● Given entries:

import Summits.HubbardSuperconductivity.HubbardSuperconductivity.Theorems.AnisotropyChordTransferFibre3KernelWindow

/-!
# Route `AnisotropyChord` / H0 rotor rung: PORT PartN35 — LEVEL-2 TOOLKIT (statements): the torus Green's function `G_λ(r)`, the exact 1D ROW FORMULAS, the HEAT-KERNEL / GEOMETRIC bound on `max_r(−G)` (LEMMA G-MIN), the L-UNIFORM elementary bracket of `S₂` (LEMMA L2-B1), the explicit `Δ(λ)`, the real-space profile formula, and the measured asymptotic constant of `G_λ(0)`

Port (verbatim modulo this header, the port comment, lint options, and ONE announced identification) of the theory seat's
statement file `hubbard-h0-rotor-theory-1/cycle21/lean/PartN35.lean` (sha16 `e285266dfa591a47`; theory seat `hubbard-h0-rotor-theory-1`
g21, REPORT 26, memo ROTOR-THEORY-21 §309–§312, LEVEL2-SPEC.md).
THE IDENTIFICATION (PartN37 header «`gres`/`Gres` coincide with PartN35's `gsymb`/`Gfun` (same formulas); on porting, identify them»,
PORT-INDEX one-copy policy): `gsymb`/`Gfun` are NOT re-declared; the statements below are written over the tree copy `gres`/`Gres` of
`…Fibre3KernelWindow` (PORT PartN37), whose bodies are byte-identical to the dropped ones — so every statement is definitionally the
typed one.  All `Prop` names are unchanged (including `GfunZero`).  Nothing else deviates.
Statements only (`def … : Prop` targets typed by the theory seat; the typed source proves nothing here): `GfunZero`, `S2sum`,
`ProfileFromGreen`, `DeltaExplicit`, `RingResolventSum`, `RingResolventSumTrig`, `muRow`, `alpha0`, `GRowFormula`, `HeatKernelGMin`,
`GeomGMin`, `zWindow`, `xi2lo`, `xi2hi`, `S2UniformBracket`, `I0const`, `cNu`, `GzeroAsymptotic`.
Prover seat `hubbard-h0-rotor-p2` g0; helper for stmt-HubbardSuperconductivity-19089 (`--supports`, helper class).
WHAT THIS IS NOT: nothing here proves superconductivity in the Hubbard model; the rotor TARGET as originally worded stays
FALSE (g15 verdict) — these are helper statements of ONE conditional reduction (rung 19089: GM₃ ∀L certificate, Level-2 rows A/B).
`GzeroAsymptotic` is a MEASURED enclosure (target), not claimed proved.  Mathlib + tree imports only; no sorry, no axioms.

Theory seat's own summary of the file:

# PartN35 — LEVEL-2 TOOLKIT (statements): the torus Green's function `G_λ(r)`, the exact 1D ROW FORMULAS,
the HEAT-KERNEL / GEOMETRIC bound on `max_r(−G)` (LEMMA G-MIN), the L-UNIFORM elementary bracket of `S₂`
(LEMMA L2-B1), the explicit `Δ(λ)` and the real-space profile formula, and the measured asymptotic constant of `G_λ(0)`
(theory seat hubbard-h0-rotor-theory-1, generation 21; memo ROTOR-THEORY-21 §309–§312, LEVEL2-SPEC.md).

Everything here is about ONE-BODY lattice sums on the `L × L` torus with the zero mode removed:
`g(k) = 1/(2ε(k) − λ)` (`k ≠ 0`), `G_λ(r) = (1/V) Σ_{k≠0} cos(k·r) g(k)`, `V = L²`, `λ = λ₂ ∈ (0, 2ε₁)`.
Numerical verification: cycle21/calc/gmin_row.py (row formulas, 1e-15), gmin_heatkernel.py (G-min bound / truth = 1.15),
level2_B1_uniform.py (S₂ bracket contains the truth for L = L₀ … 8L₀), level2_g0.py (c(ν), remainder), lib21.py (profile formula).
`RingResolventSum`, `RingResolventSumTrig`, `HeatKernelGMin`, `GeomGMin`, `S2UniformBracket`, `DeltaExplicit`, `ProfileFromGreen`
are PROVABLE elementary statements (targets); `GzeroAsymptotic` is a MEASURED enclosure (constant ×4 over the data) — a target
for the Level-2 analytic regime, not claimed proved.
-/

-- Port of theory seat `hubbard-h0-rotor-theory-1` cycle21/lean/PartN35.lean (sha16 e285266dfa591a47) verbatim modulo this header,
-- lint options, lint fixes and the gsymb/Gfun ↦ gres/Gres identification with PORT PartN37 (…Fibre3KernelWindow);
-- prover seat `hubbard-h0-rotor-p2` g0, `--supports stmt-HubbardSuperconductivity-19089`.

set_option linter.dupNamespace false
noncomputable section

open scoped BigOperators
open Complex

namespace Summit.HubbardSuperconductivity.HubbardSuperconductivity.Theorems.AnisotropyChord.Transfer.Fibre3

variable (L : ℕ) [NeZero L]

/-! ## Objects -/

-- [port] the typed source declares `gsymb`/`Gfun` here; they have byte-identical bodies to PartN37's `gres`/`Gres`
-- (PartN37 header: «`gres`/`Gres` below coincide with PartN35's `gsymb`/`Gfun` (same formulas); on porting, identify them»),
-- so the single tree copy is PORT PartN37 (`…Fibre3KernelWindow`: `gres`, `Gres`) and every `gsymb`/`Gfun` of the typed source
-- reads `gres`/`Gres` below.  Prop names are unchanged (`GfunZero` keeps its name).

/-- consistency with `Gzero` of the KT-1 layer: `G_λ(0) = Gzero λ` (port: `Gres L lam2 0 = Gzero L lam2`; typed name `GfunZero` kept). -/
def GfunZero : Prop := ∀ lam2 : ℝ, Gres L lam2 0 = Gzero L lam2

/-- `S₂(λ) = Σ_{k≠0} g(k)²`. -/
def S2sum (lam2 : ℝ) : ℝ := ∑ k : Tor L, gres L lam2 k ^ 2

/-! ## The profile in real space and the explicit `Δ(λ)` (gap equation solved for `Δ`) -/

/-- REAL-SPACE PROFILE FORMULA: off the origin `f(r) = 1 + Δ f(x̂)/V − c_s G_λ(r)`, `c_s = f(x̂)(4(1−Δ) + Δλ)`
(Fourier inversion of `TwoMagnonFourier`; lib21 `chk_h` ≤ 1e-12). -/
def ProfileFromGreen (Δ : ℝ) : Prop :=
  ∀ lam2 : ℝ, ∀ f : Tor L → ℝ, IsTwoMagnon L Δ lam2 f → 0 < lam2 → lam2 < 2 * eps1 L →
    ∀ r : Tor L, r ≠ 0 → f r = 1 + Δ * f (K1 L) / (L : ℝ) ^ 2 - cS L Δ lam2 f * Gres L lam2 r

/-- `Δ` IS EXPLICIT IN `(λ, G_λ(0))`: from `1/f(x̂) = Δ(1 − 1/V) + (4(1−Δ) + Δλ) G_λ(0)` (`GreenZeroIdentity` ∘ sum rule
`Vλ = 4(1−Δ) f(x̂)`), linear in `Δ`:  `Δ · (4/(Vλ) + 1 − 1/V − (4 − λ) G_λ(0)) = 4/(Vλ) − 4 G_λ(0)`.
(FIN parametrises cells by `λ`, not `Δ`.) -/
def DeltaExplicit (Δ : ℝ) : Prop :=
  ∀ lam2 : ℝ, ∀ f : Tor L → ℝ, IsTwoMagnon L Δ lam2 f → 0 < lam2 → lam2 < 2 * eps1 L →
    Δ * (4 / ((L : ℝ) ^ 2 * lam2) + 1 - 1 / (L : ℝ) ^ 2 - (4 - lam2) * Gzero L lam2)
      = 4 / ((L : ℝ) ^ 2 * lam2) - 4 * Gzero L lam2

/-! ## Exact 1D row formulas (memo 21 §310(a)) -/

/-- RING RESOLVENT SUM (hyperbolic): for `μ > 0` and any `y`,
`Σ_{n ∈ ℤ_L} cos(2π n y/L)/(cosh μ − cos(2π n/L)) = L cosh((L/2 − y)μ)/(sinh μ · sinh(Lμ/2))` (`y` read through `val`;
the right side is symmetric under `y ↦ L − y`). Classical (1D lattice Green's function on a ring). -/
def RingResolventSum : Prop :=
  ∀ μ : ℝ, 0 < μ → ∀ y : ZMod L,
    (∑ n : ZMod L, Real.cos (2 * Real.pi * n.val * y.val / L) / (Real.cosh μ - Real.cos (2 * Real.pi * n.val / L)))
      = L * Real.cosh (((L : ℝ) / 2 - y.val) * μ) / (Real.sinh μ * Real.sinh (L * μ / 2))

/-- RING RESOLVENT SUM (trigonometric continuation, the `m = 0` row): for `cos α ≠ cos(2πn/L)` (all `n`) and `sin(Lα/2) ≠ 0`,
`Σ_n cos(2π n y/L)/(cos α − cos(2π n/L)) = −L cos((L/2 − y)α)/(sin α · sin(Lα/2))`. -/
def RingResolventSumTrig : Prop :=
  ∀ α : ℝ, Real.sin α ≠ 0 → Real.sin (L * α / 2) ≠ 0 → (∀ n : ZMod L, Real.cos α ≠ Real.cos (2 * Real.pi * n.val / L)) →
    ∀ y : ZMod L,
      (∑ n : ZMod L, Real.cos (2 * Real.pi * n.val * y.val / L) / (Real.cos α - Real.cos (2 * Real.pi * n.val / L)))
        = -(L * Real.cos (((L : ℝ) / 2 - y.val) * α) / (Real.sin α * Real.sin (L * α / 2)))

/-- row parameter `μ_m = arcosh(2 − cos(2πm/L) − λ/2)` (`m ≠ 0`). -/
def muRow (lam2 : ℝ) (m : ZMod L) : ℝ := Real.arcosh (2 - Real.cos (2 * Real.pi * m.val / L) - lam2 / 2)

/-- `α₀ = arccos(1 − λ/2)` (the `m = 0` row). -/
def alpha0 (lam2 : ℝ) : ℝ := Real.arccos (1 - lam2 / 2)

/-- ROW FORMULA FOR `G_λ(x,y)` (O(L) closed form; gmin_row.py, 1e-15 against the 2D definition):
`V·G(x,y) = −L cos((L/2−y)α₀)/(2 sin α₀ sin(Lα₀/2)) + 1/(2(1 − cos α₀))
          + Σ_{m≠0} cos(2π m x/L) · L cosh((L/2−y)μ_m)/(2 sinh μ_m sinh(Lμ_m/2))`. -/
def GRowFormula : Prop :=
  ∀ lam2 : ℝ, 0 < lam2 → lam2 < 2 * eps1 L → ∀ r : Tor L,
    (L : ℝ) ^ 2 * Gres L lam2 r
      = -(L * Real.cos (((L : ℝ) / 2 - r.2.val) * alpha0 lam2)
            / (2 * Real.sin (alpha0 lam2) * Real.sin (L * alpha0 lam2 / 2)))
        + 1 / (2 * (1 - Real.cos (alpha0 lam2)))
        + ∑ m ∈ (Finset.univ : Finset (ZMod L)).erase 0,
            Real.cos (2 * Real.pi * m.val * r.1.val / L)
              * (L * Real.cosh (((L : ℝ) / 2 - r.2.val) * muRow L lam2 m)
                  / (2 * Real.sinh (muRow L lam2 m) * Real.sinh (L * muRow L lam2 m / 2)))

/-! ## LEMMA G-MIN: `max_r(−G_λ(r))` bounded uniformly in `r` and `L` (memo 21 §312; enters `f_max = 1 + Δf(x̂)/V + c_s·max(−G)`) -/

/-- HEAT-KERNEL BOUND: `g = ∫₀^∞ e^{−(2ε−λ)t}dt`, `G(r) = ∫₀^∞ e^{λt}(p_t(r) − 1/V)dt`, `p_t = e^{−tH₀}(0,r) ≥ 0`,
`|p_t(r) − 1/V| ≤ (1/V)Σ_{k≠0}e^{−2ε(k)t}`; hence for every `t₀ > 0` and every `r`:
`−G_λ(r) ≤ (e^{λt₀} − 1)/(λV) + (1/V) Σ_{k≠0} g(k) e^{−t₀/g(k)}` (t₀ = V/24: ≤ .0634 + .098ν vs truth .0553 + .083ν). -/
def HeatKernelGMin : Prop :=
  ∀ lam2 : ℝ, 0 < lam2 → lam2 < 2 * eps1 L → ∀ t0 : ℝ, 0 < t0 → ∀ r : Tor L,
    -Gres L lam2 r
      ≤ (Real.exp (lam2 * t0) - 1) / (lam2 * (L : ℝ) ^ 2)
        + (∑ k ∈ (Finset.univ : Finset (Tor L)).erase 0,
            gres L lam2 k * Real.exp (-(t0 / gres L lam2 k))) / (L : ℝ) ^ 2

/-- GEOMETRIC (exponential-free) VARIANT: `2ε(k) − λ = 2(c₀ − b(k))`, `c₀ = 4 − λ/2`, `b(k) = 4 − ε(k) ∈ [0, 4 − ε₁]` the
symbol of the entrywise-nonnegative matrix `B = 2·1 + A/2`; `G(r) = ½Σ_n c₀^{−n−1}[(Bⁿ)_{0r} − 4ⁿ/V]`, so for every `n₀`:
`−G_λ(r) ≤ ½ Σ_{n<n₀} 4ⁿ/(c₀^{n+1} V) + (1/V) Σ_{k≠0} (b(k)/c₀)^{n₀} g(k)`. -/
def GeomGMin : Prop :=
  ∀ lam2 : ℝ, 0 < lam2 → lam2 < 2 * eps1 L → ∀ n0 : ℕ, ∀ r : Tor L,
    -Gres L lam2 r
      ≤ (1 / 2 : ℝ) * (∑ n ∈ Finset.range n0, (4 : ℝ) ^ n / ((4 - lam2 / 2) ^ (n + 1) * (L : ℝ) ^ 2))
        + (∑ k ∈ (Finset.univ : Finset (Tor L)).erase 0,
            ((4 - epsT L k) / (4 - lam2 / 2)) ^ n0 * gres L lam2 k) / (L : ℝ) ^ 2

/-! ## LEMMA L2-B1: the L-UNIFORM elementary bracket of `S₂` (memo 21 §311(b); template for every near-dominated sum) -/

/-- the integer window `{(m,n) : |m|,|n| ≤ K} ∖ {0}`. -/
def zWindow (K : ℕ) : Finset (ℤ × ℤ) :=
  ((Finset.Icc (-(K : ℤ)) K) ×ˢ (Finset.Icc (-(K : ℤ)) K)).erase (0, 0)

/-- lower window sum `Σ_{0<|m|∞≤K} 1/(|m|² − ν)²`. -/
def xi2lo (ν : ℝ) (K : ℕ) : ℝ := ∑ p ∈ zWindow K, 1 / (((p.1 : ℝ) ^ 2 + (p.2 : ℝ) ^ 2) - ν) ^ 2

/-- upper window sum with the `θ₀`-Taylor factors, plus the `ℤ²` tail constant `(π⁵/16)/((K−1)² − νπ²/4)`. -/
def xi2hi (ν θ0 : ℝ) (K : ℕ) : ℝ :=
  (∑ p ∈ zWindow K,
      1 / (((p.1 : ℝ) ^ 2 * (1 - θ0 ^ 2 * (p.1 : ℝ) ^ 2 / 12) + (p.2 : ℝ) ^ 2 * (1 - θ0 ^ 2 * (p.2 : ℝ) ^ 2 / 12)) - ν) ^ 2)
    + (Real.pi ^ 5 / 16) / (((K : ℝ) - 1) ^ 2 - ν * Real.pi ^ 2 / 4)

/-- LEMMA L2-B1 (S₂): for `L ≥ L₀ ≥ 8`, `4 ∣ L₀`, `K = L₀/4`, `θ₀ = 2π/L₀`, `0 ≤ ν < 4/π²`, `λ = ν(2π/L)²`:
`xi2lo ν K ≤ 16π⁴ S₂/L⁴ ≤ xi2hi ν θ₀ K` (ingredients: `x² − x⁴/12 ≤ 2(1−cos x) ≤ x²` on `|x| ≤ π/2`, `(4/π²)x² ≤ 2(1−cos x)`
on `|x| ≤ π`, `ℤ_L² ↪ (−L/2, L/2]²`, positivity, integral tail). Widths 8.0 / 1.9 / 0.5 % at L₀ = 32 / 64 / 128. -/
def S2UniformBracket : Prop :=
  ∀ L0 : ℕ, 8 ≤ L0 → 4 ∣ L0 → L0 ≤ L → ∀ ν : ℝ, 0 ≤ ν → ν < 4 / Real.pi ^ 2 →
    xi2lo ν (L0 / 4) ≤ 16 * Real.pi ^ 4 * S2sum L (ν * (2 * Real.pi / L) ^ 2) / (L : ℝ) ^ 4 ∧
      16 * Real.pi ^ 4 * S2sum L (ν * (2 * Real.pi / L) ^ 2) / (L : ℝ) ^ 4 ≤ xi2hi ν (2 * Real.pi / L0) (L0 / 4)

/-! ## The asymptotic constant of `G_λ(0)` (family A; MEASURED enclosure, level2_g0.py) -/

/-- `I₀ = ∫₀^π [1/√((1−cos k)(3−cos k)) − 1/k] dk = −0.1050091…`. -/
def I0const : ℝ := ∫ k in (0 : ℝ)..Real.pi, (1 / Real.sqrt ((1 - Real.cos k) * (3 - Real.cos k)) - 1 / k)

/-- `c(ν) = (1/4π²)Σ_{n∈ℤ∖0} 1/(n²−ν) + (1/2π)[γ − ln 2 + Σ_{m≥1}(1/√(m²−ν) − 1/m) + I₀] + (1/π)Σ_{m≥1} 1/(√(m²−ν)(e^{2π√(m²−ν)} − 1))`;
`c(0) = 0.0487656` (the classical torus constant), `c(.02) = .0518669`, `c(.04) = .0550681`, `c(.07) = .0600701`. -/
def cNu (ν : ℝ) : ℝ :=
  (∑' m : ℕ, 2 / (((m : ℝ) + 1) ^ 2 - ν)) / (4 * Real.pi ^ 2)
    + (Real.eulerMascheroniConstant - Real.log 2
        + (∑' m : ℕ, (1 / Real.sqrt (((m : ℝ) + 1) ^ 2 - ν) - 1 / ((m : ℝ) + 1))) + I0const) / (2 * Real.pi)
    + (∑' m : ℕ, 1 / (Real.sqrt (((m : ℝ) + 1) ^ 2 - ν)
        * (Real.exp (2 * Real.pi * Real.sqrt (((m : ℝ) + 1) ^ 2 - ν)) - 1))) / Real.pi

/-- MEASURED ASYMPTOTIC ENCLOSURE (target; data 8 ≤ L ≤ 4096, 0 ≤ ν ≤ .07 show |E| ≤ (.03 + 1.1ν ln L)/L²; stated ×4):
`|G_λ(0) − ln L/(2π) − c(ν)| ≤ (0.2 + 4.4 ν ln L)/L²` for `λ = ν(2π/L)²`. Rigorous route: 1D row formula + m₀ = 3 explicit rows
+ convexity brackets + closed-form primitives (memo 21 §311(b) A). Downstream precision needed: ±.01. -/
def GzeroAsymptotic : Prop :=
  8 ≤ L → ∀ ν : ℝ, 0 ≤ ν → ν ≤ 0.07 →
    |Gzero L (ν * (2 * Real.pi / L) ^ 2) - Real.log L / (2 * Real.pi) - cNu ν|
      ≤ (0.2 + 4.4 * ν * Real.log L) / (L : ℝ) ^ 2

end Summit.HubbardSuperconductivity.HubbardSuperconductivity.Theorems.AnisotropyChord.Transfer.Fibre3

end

● What the task requires:
Each line above that contains the word "identical" should be returned.

● Expected output:
`…Fibre3KernelWindow` (PORT PartN37), whose bodies are byte-identical to the dropped ones — so every statement is definitionally the
-- [port] the typed source declares `gsymb`/`Gfun` here; they have byte-identical bodies to PartN37's `gres`/`Gres`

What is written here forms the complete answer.